To keep the question short: Let $C([0,1], \mathbb{R}^d)$, $d \geq 2$ be the space of all $\mathbb{R}^d$-valued continuous processes. $X$ and $Y$ are two $C([0,1],\mathbb{R}^d)$-valued random variates, and we know that $\lambda' X \stackrel{d}{=} \lambda' Y$ for all $\lambda \in \mathbb{R}^d$. Is it necessary the case that $X \stackrel{d}{=} Y$?
More Details:
The problem is reformulated to be short. I came across the problem upon reading this paper (proposition 4.1), in which the authors seek to establish an analogue of Cramer-Wold device so as to reduce the proof of invariance principle for multivariate stochastic process to the univariate case.

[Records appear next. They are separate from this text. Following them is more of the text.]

/-! ## §3 Two centres, super-critical -/

/-- [folklore] **THE LATTICE HLS INEQUALITY** (`a, b ≤ d−1`, `a + b ≥ d+1`; every finite `S`, all centres):
`Σ_{x∈S} 1∕(nrm(x−u)^a·nrm(x−v)^b) ≤ d·2^{d+3}·9^{d−1} ∕ nrm(u−v)^{a+b−d}` (near `u` + near `v` + far; `nrm(u−v) ≤ ‖u−v‖∞ + 1`). -/
theorem sum_inv_nrm_pow_mul_le (hd : 0 < d) {a b : ℕ} (ha : a ≤ d - 1) (hb : b ≤ d - 1) (hab : d + 1 ≤ a + b)
    (S : Finset (Site d)) (u v : Site d) :
    ∑ x ∈ S, 1 / (nrm (x - u) ^ a * nrm (x - v) ^ b) ≤ d * 2 ^ (d + 3) * 9 ^ (d - 1) / nrm (u - v) ^ (a + b - d) := by
  classical
  set R := supNorm (u - v) with hRdef
  have hR0 : (0 : ℝ) < (R : ℝ) + 1 := by positivity
  have hRv : supNorm (v - u) = R := by rw [show v - u = -(u - v) by abel, supNorm_neg]
  set κ : ℝ := 2 * d * 3 ^ (d - 1) with hκ
  have hκ0 : 0 ≤ κ := by positivity
  set f : Site d → ℝ := fun x => 1 / (nrm (x - u) ^ a * nrm (x - v) ^ b) with hf
  set S' := S.filter (fun x => ¬2 * supNorm (x - u) ≤ R)
  have hsplit : ∑ x ∈ S, f x = ∑ x ∈ S.filter (fun x => 2 * supNorm (x - u) ≤ R), f x
      + (∑ x ∈ S'.filter (fun x => 2 * supNorm (x - v) ≤ R), f x + ∑ x ∈ S'.filter (fun x => ¬2 * supNorm (x - v) ≤ R), f x) := by
    rw [Finset.sum_filter_add_sum_filter_not, Finset.sum_filter_add_sum_filter_not]
  have eb : ((R : ℝ) + 1) ^ b = ((R : ℝ) + 1) ^ (a + b - d) * ((R : ℝ) + 1) ^ (d - a) := by rw [← pow_add]; congr 1; omega
  have ea : ((R : ℝ) + 1) ^ a = ((R : ℝ) + 1) ^ (a + b - d) * ((R : ℝ) + 1) ^ (d - b) := by rw [← pow_add]; congr 1; omega
  -- near u
  have hU : ∑ x ∈ S.filter (fun x => 2 * supNorm (x - u) ≤ R), f x ≤ 3 ^ b * (1 + κ) / ((R : ℝ) + 1) ^ (a + b - d) := by
    have h := sum_near_le hd ha b (S.filter (fun x => 2 * supNorm (x - u) ≤ R)) u v (fun x hx => (Finset.mem_filter.mp hx).2)
    rw [← hRdef, eb, ← hκ] at h
    refine le_trans h (le_of_eq ?_)
    field_simp
  -- near v (roles of `u`, `v` swapped)
  have hV : ∑ x ∈ S'.filter (fun x => 2 * supNorm (x - v) ≤ R), f x ≤ 3 ^ a * (1 + κ) / ((R : ℝ) + 1) ^ (a + b - d) := by
    have h := sum_near_le hd hb a (S'.filter (fun x => 2 * supNorm (x - v) ≤ R)) v u
      (fun x hx => by rw [hRv]; exact (Finset.mem_filter.mp hx).2)
    rw [hRv, ea, ← hκ] at h
    calc ∑ x ∈ S'.filter (fun x => 2 * supNorm (x - v) ≤ R), f x
        = ∑ x ∈ S'.filter (fun x => 2 * supNorm (x - v) ≤ R), 1 / (nrm (x - v) ^ b * nrm (x - u) ^ a) :=
          Finset.sum_congr rfl fun x _ => by rw [hf, mul_comm]
      _ ≤ _ := h
      _ = 3 ^ a * (1 + κ) / ((R : ℝ) + 1) ^ (a + b - d) := by field_simp
  -- far
  have hF : ∑ x ∈ S'.filter (fun x => ¬2 * supNorm (x - v) ≤ R), f x ≤ 3 ^ a * (2 * κ) * 2 ^ (a + b - d) / ((R : ℝ) + 1) ^ (a + b - d) := by
    have h := sum_far_le hd hab (S'.filter (fun x => ¬2 * supNorm (x - v) ≤ R)) u v
      (fun x hx => not_le.mp (Finset.mem_filter.mp (Finset.mem_filter.mp hx).1).2) (fun x hx => not_le.mp (Finset.mem_filter.mp hx).2)
    rw [← hRdef] at h
    refine le_trans h (le_of_eq ?_)
    rw [hκ]; ring
  -- crude constants: `3^a, 3^b ≤ 3^{d−1}`, `2^{a+b−d} ≤ 2^d`, `1 + κ ≤ 3d·3^{d−1}`
  have h3a : (3 : ℝ) ^ a ≤ 3 ^ (d - 1) := pow_le_pow_right₀ (by norm_num) ha
  have h3b : (3 : ℝ) ^ b ≤ 3 ^ (d - 1) := pow_le_pow_right₀ (by norm_num) hb
  have h2ab : (2 : ℝ) ^ (a + b - d) ≤ 2 ^ d := pow_le_pow_right₀ (by norm_num) (by omega)
  have hd1 : (1 : ℝ) ≤ d := by exact_mod_cast hd
  have h31 : (1 : ℝ) ≤ 3 ^ (d - 1) := one_le_pow₀ (by norm_num)
  have hκ1 : 1 + κ ≤ 3 * d * 3 ^ (d - 1) := by rw [hκ]; nlinarith
  have h2d : (2 : ℝ) ≤ 2 ^ d := by
    calc (2 : ℝ) = 2 ^ 1 := by norm_num
      _ ≤ 2 ^ d := pow_le_pow_right₀ (by norm_num) hd
  have hnum : 3 ^ b * (1 + κ) + (3 ^ a * (1 + κ) + 3 ^ a * (2 * κ) * 2 ^ (a + b - d)) ≤ (d : ℝ) * 2 ^ (d + 3) * 9 ^ (d - 1) := by
    have hκ' : 2 * κ ≤ 4 * d * 3 ^ (d - 1) := by rw [hκ]; nlinarith
    have h9 : (9 : ℝ) ^ (d - 1) = 3 ^ (d - 1) * 3 ^ (d - 1) := by rw [← mul_pow]; norm_num
    calc 3 ^ b * (1 + κ) + (3 ^ a * (1 + κ) + 3 ^ a * (2 * κ) * 2 ^ (a + b - d))
        ≤ 3 ^ (d - 1) * (3 * d * 3 ^ (d - 1)) + (3 ^ (d - 1) * (3 * d * 3 ^ (d - 1)) + 3 ^ (d - 1) * (4 * d * 3 ^ (d - 1)) * 2 ^ d) := by
          gcongr
      _ = (d : ℝ) * (3 ^ (d - 1) * 3 ^ (d - 1)) * (6 + 4 * 2 ^ d) := by ring
      _ ≤ (d : ℝ) * (3 ^ (d - 1) * 3 ^ (d - 1)) * (8 * 2 ^ d) := by gcongr; linarith
      _ = (d : ℝ) * 2 ^ (d + 3) * 9 ^ (d - 1) := by rw [h9, pow_add]; ring
  have hnrmR : nrm (u - v) ≤ (R : ℝ) + 1 := by
    rw [nrm_eq_max]; exact max_le (by linarith [(Nat.cast_nonneg R : (0 : ℝ) ≤ R)]) (by rw [hRdef]; linarith)
  have hnrm0 := nrm_pos (u - v)
  calc ∑ x ∈ S, f x = _ := hsplit
    _ ≤ 3 ^ b * (1 + κ) / ((R : ℝ) + 1) ^ (a + b - d)
          + (3 ^ a * (1 + κ) / ((R : ℝ) + 1) ^ (a + b - d) + 3 ^ a * (2 * κ) * 2 ^ (a + b - d) / ((R : ℝ) + 1) ^ (a + b - d)) :=
        add_le_add hU (add_le_add hV hF)
    _ = (3 ^ b * (1 + κ) + (3 ^ a * (1 + κ) + 3 ^ a * (2 * κ) * 2 ^ (a + b - d))) / ((R : ℝ) + 1) ^ (a + b - d) := by
        rw [add_div, add_div]
    _ ≤ (d : ℝ) * 2 ^ (d + 3) * 9 ^ (d - 1) / ((R : ℝ) + 1) ^ (a + b - d) := div_le_div_of_nonneg_right hnum (by positivity)
    _ ≤ (d : ℝ) * 2 ^ (d + 3) * 9 ^ (d - 1) / nrm (u - v) ^ (a + b - d) := by
        apply div_le_div_of_nonneg_left (by positivity) (by positivity)
        exact pow_le_pow_left₀ hnrm0.le hnrmR _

The proposition they state is
Let $\{W_n\}$ be a sequence in $\mathbb{D}_{[0,1]}(\mathbb{R}^d)$, the Skorohod space of $\mathbb{R}^d$-valued stochastic processes. Then $W_n \stackrel{d}{\longrightarrow} W$ if and only if $\lambda' W_n \stackrel{d}{\longrightarrow} \lambda' W$ for any $\lambda \in \mathbb{R}^d$.
Some other papers have pointed out that this proposition is incorrect as stated, and continuity of $W$ should be imposed. But this is just a minor problem.
I was puzzled by the question posed above. Let's consider the if part. We could easily show tightness of each coordinate sequence of $\{W_n\}$ and so tightness of $\{W_n\}$ itself. Prokhorov's theorem tells us that now it suffices to show that $W$ is the only possible limit. This would be done once we show finite dimensional convergence along continuities of $W$. But is the "Cramer-Wold"-like condition really sufficient to entail finite-dimensional convergence? I really can't see how.
More$\times 2$ Details:
In some other book, I see a proof of the (if part of the) same proposition, which goes like this:
Since $\lambda' W_n \stackrel{d}{\longrightarrow} \lambda' W$, by continuous mapping theorem $$ (\lambda' W_n(t_1), ..., \lambda' W_n(t_k) ) \stackrel{d}{\longrightarrow} (\lambda' W(t_1), ..., \lambda' W(t_k)) $$ along continuities of $W$. Then by Cramer-Wold device, $$ (W_n(t_1), ..., W_n(t_k)) \stackrel{d}{\longrightarrow} (W(t_1), ..., W(t_k)) $$
Unfortunately, I fail to see why Cramer-Wold device applies here: $(W_n(t_1), ..., W_n(t_k))$ is a $d \times k$-matrix, so it seems we need to show $$ \alpha' \mathrm{vec}(W_n(t_1), ..., W_n(t_k)) \stackrel{d}{\longrightarrow} \alpha' \mathrm{vec}(W(t_1), ..., W(t_k)) $$ for any $dk \times 1$-vector $\alpha$, which is more stringent than the assumption.
Any help would be appreciated!